Делать нечего: раз приперлись, надо браться за работу. И мы искали, честно и усердно. Лыжными палками (теперь я понял их предназначение) мы прощупывали укрытые где снегом, а где и прошлогодней травой склоны в надежде обнаружить, если не вход в пещеру, то хотя бы что-то интересное. Под «интересным» я подразумевал какое-нибудь доказательство правоты теорий, выдвигаемых достопочтенным Евгением Валерьевичем. Ибо пока что на его стороне была одна лишь уверенность. Уверенность человека, которого все окружающие считают психом… Обнадеживает, не правда ли?
По прошествии часа я уже порядком задубел. Вслед за теплом быстро улетучивался и энтузиазм. Мерзли пальцы в тонких перчатках, мерзли ноги в новых, неразношенных ботинках. Мерз нос. Зато Женя не испытывал ни малейшего дискомфорта: три свитера, и две пары шерстяных носков, натянутых поверх друг друга — вот залог успеха! А не синтетические штанцы с теплой подкладкой, которые неплохо подходят в деле обследования пещер, но никуда не годятся для их поиска. Плюс мой коллега не утруждал себя такой мелочью, как прощупывание льда под ногами на предмет опасности. Возможно, это и было излишним, но никто не заставил бы меня разувериться в обратном. Лед есть лед, какая бы глубина под ним не скрывалась.
Тем не менее, несмотря на все доставляемые погодой неудобства, наши поиски продолжались. Каждый обследовал свой берег, я — левый, а Женя — правый. И нашли же! Я ведь всерьез настроился на то, что чапать придется до самого устья, но… Черт, уж лучше бы поиски вообще не принесли никакого результата.
Находка оказалась совсем не той, что мы ожидали.
— Тут какая-то леска, — нарушил Евгений царившее до того молчание.

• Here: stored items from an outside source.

/-- `|v|_∞ ≥ 1` for `v ≠ 0`. [folklore] -/
theorem one_le_supZ {v : ℤ × ℤ × ℤ} (hv : v ≠ 0) : 1 ≤ supZ v := by
  have h0 := supZ_nonneg v
  have hne : supZ v ≠ 0 := fun h => hv ((supZ_eq_zero_iff v).mp h)
  omega

/-- Some coordinate attains the sup norm. [folklore] -/
theorem exists_abs_eq_supZ (v : ℤ × ℤ × ℤ) :
    |v.1| = supZ v ∨ |v.2.1| = supZ v ∨ |v.2.2| = supZ v := by
  simp only [supZ]
  rcases le_total |v.1| (max |v.2.1| |v.2.2|) with h | h
  · rw [max_eq_right h]
    rcases le_total |v.2.1| |v.2.2| with h' | h'
    · rw [max_eq_right h']; exact Or.inr (Or.inr rfl)
    · rw [max_eq_left h']; exact Or.inr (Or.inl rfl)
  · rw [max_eq_left h]; exact Or.inl rfl

/-- `|v − w|_∞`-type bound: each coordinate of `v` is within `supZ` of `0`, real version. [folklore] -/
theorem abs_cast_le_supZ (v : ℤ × ℤ × ℤ) :
    |(v.1 : ℝ)| ≤ (supZ v : ℝ) ∧ |(v.2.1 : ℝ)| ≤ (supZ v : ℝ) ∧ |(v.2.2 : ℝ)| ≤ (supZ v : ℝ) := by
  refine ⟨?_, ?_, ?_⟩
  · rw [← Int.cast_abs]; exact_mod_cast abs_fst_le_supZ v
  · rw [← Int.cast_abs]; exact_mod_cast abs_snd_le_supZ v
  · rw [← Int.cast_abs]; exact_mod_cast abs_thd_le_supZ v

/-- `supZ (−v) = supZ v`. [folklore] -/
theorem supZ_neg (v : ℤ × ℤ × ℤ) : supZ (-v) = supZ v := by
  simp [supZ, abs_neg]

/-- `supZ (μ • v) = |μ| supZ v`. [folklore] -/
theorem supZ_smul (μ : ℤ) (v : ℤ × ℤ × ℤ) : supZ (μ • v) = |μ| * supZ v := by
  simp only [supZ, Prod.smul_fst, Prod.smul_snd, smul_eq_mul, abs_mul]
  rw [mul_max_of_nonneg _ _ (abs_nonneg μ), mul_max_of_nonneg _ _ (abs_nonneg μ)]

/-- The cross product is antisymmetric. [folklore] -/
theorem cross3_swap (a b : ℤ × ℤ × ℤ) : cross3 a b = -cross3 b a := by
  ext <;> simp [cross3] <;> ring

/-- `a ∧ a = 0`. [folklore] -/
theorem cross3_self (a : ℤ × ℤ × ℤ) : cross3 a a = 0 := by
  ext <;> simp [cross3] <;> ring

/-- The cross product is additive in the second argument (difference form). [folklore] -/
theorem cross3_sub_right (a x y : ℤ × ℤ × ℤ) : cross3 a (x - y) = cross3 a x - cross3 a y := by
  ext <;> simp [cross3] <;> ring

За прошедший час он успел опередить меня метров на тридцать и продолжал продвигаться вперед стахановскими темпами. Поначалу мы даже пытались болтать о том о сем, но очень быстро я понял, что болтовня ведет к дополнительной теплопотере, и предпочел «тыкать палкой» молча.

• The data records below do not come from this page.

/-- **★ THE FLAT ENGINE.**  For ANY numerics `ν₀` and ANY top-domain selector `Sup`: if the `VariationalThm1C1RegSepTop7M`-SHAPED body holds AT the instance
`(ν₀, M = 1, g ≡ 1, K = k = 1)` (FILE 13's `…C1RegSepTop7M` ∕ `…C1RegSepCoP7M` supply it when `0 < ν₀.M₁`; a future edition with the same C¹ conclusion by instantiation),
then `0 < B₃'` (`0 < a₀`, `0 < a₁`, every `N ≥ 1`, every `B₃`).  Instance: `F.P 1`, p498335's separated one-cube index (`Ω₁ = π([0, L−1]⁴)`), thresholds
`δ₀ = δ₁ = min(a₁, a₀∕max(B₃,1))`, `ε₀ = a₀`, the FLAT datum `W = M_𝐁(1)` (print's (7) over any top domain: every plaquette variable is `1`), the flat minimiser
`U₀ ≡ 1` (in the Top class (6); `A(1) = 0 ≤ A(U)`), the adjacent inside pair `⟨π(0); 0,1⟩`, `⟨π(e₂); 0,1⟩`: the conclusion there and `dist1 ≥ 0` give `0 < B₃'·δ₁·η₁³`.
[cite: Balaban1985Variational, (2),(5),(6),(7) p.278, Thm 1 (9)–(10) p.279; Balaban1985RegularSpaces, (1.3)–(1.9) p.77; Balaban1988Convergent, (2.2) p.255, (2.10)–(2.12) p.256, (2.17) p.257 (bookkeeping)] -/
theorem pos_of_top7C1BodyAt (Sup : (ν : Stage7Numerics) → (K : ℕ) → (ℕ → Set (Site (F.P K) 0)) → Set (Site (F.P K) 0))
    (ν₀ : Stage7Numerics) {B₃ B₃' a₀ a₁ : ℝ} (ha₀ : 0 < a₀) (ha₁ : 0 < a₁)
    (h : ∀ s : SeqOfRecord F ν₀ 1 (fun _ => (1 : ℝ)) 1 1, Sect2.SeqSeparated ν₀.M₁ s → ∀ (ε₀ : ℝ) (δ : ℕ → ℝ),
      (∀ n, n ≤ 1 → 0 < δ n ∧ δ n ≤ a₁ ∧ B₃ * δ n ≤ ε₀) → (∀ n, n < 1 → δ n ≤ 2 * δ (n + 1)) → (∀ n, n < 1 → δ (n + 1) ≤ 2 * δ n) → ε₀ ≤ a₀ →
      ∀ W : MSField (F.P 1) (SU N), Sect2.DataSmall7PTop (avOfRecord F N 1) s.Ω (Sup ν₀ 1 s.Ω) 1 δ W →
        ∀ U₀, IsMinimizer (avOfRecord F N 1)
            {U | (∀ n, n ≤ 1 → PlaqSmallOn (Sect2.omegaPlaqsTop s.Ω (Sup ν₀ 1 s.Ω) n) (ε₀ * (F.P 1).eta n ^ 2) U) ∧
              Sect2.CoDivClassOnTop s.Ω (Sup ν₀ 1 s.Ω) 1 ε₀ U} (genSet s.Ω 1) W U₀ →
          ∀ n, 1 ≤ n → n ≤ 1 → PlaqC1SmallOn (plaqInside (s.Ω n)) (B₃' * δ n * (F.P 1).eta n ^ 3) U₀) :
    0 < B₃' := by
  classical
  -- the torus `F.P 1`
  set P : Params := F.P 1 with hPdef
  have hPL : P.L = F.L := T4Family.P_L F 1
  have hPd : P.d = 4 := T4Family.P_d F 1
  have hL11 : 11 < F.L := F.hL11
  have hL2 : 2 ≤ P.L := by rw [hPL]; omega
  have hd3 : 3 ≤ P.d := by rw [hPd]; norm_num
  have hd1 : 1 ≤ P.d := by rw [hPd]; norm_num
  have hLR : (12 : ℝ) ≤ F.L := by exact_mod_cast (show 12 ≤ F.L by omega)
  have hη1 : P.eta 1 = ((F.L : ℝ))⁻¹ := by simp [Params.eta, hPL]
  have hηpos : 0 < P.eta 1 := by rw [hη1]; positivity
  have hη3pos : 0 < P.eta 1 ^ 3 := pow_pos hηpos 3
  -- the index `k = 1`, `Ω₁ = B(0)`
  obtain ⟨s, hsΩ, hsep⟩ := exists_seq_singleCube F ν₀ 1
  have hsΩ' : s.Ω 1 = cubeEnl P P.L 0 0 := by rw [hsΩ, hPL]
  -- thresholds `δ₀ = δ₁ = δ'`, `ε₀ = a₀`
  obtain ⟨β, hβ⟩ : ∃ β : ℝ, β = max B₃ 1 := ⟨_, rfl⟩
  have hβ1 : 1 ≤ β := by rw [hβ]; exact le_max_right _ _
  have hβpos : 0 < β := by linarith only [hβ1]
  have hβB : B₃ ≤ β := by rw [hβ]; exact le_max_left _ _
  obtain ⟨δ', hδ'⟩ : ∃ δ' : ℝ, δ' = min a₁ (a₀ / β) := ⟨_, rfl⟩
  have hδ'pos : 0 < δ' := by rw [hδ']; exact lt_min ha₁ (by positivity)
  have hδ'a₁ : δ' ≤ a₁ := by rw [hδ']; exact min_le_left _ _
  have hδ'β : δ' ≤ a₀ / β := by rw [hδ']; exact min_le_right _ _
  have hBδ' : B₃ * δ' ≤ a₀ := by
    calc B₃ * δ' ≤ β * δ' := mul_le_mul_of_nonneg_right hβB hδ'pos.le
      _ ≤ β * (a₀ / β) := mul_le_mul_of_nonneg_left hδ'β hβpos.le
      _ = a₀ := by field_simp
  set δ : ℕ → ℝ := fun _ => δ' with hδdef
  have hδ : ∀ n, n ≤ 1 → 0 < δ n ∧ δ n ≤ a₁ ∧ B₃ * δ n ≤ a₀ := fun n _ => ⟨hδ'pos, hδ'a₁, hBδ'⟩
  have hcomp : ∀ n, n < 1 → δ n ≤ 2 * δ (n + 1) := fun n _ => by show δ' ≤ 2 * δ'; linarith only [hδ'pos]
  have hcomp' : ∀ n, n < 1 → δ (n + 1) ≤ 2 * δ n := fun n _ => by show δ' ≤ 2 * δ'; linarith only [hδ'pos]
  -- the flat datum `W = M_𝐁(1)`
  set U₁ : GaugeField P 0 (Matrix.specialUnitaryGroup (Fin N) ℂ) := 1 with hU₁
  set W : MSField P (Matrix.specialUnitaryGroup (Fin N) ℂ) := avgFamily (avOfRecord F N 1) U₁ with hW
  -- every plaquette variable of a flat configuration is `1`
  have hpl1 : ∀ {j : ℕ} (q : Plaq P j), GaugeField.plaqHol (1 : GaugeField P j (Matrix.specialUnitaryGroup (Fin N) ℂ)) q = 1 :=
    fun q => by
      show (1 : Matrix.specialUnitaryGroup (Fin N) ℂ) * 1 * (1 : Matrix.specialUnitaryGroup (Fin N) ℂ)⁻¹ *
        (1 : Matrix.specialUnitaryGroup (Fin N) ℂ)⁻¹ = 1
      simp
  have hone : ∀ {j : ℕ} (q : Plaq P j), dist1 (GaugeField.plaqHol (1 : GaugeField P j (Matrix.specialUnitaryGroup (Fin N) ℂ)) q) = 0 :=
    fun q => by rw [hpl1, GaugeGroup.dist1_one]
  have hU₁q : ∀ q : Plaq P 0, dist1 (GaugeField.plaqHol U₁ q) = 0 := fun q => by rw [hU₁]; exact hone q
  have h7top : Sect2.DataSmall7PTop (avOfRecord F N 1) s.Ω (Sup ν₀ 1 s.Ω) 1 δ W := by
    refine ⟨fun q _ => ?_, fun m hm q _ => ?_⟩
    · show dist1 (GaugeField.plaqHol U₁ q) < δ'
      rw [hU₁q]; exact hδ'pos
    · have hm0 : m = 0 := by omega
      subst hm0
      show dist1 (GaugeField.plaqHol (Sect2.mixedField (avOfRecord F N 1) (genSet s.Ω 1 (0 + 1))
        ((avOfRecord F N 1 0).avg U₁) U₁) q) < δ'
      rw [mixedField_avg_self, avOfRecord_avg, hU₁, avgFun_one expMeanLogSU expMeanLogSU_E_one, hone]
      exact hδ'pos
  -- the flat minimiser `U₀ ≡ 1` over the Top class
  obtain ⟨r, hr⟩ : ∃ r : ℝ, r = a₀ * P.eta 1 ^ 3 / (4 * P.d) := ⟨_, rfl⟩
  have hdpos : (0 : ℝ) < P.d := by rw [hPd]; norm_num
  have hrpos : 0 < r := by rw [hr]; positivity
  have hrη : (P.d : ℝ) * (2 * r) < a₀ * P.eta 1 ^ 3 := by
    rw [hr]
    have hpos : 0 < a₀ * P.eta 1 ^ 3 := by positivity
    have heq : (P.d : ℝ) * (2 * (a₀ * P.eta 1 ^ 3 / (4 * P.d))) = a₀ * P.eta 1 ^ 3 / 2 := by
      field_simp; ring
    rw [heq]; linarith only [hpos]
  have h1reg := mem_classTop_of_forall_dist1_lt (N := N) hd1 s.Ω (Sup ν₀ 1 s.Ω) 1 hrpos.le hrη (U := U₁)
    (fun q => by rw [hU₁q]; exact hrpos)
  have hA : AgreeOn (genSet s.Ω 1) (avgFamily (avOfRecord F N 1) U₁) W := fun _ _ _ => rfl
  have hA0 : wilsonAction4 U₁ ≤ 0 := by
    have h1 := wilsonAction4_le_card_mul_sq (U := U₁) (t := 0) (fun q => (hU₁q q).le)
    simpa using h1
  have hmin : IsMinimizer (avOfRecord F N 1)
      {U | (∀ n, n ≤ 1 → PlaqSmallOn (Sect2.omegaPlaqsTop s.Ω (Sup ν₀ 1 s.Ω) n) (a₀ * P.eta n ^ 2) U) ∧
        Sect2.CoDivClassOnTop s.Ω (Sup ν₀ 1 s.Ω) 1 a₀ U} (genSet s.Ω 1) W U₁ :=
    ⟨h1reg, hA, fun U _ _ => hA0.trans (wilsonAction4_nonneg U)⟩
  -- the C¹ conclusion at the adjacent inside pair
  have hC1 := h s hsep a₀ δ hδ hcomp hcomp' le_rfl W h7top U₁ hmin 1 le_rfl le_rfl
  obtain ⟨p, κ, hp, hp'⟩ := exists_adjacent_plaqInside_cube (P := P) hd3 hL2
  rw [← hsΩ'] at hp hp'
  have hlt := hC1 p hp κ hp'
  -- `dist1 ≥ 0`, so `0 < B₃'·δ'·η₁³` with `δ', η₁ > 0`
  have hpos : 0 < B₃' * δ 1 * P.eta 1 ^ 3 := lt_of_le_of_lt (GaugeGroup.dist1_nonneg _) hlt
  by_contra hB
  rw [not_lt] at hB
  have : B₃' * δ 1 * P.eta 1 ^ 3 ≤ 0 :=
    mul_nonpos_of_nonpos_of_nonneg (mul_nonpos_of_nonpos_of_nonneg hB hδ'pos.le) hη3pos.le
  exact absurd hpos (not_lt.mpr this)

— Что за леска? — отозвался я, прекращая бесплодные попытки вызволить свой инструмент, который запутался в мерзлых корнях росшего наверху дерева и наотрез отказывался выпутываться обратно.
— Не знаю… Я чуть не споткнулся! Иди сюда, посмотри.
Бросив ставшую бесполезной палку, я направился к нему, по пути извлекая из кармана запасной фонарь. В основном уже почти сели батарейки. Мелькнула мысль: «Этих хватит максимум на час».
— Что там у тебя?
В ответ раздался еще один удивленный возглас Жени:
— Она тянется к середине реки! Не поддается… Вмерзла в лед, наверное. Кто мог ее здесь оставить? Для рыбалки место не самое подходящее…
Я вдруг почувствовал, как кровь бросилась мне в лицо, и стало жарко, как в тропиках.
— Стой! — возопил я не своим голосом — Не трогай ее!
— Почему? — удивился он, продолжая теребить треклятую леску.
— Просто не трогай! Отойди!
— Хорошо, сейчас… Ой, еще одна… Я растяпа, пропустил…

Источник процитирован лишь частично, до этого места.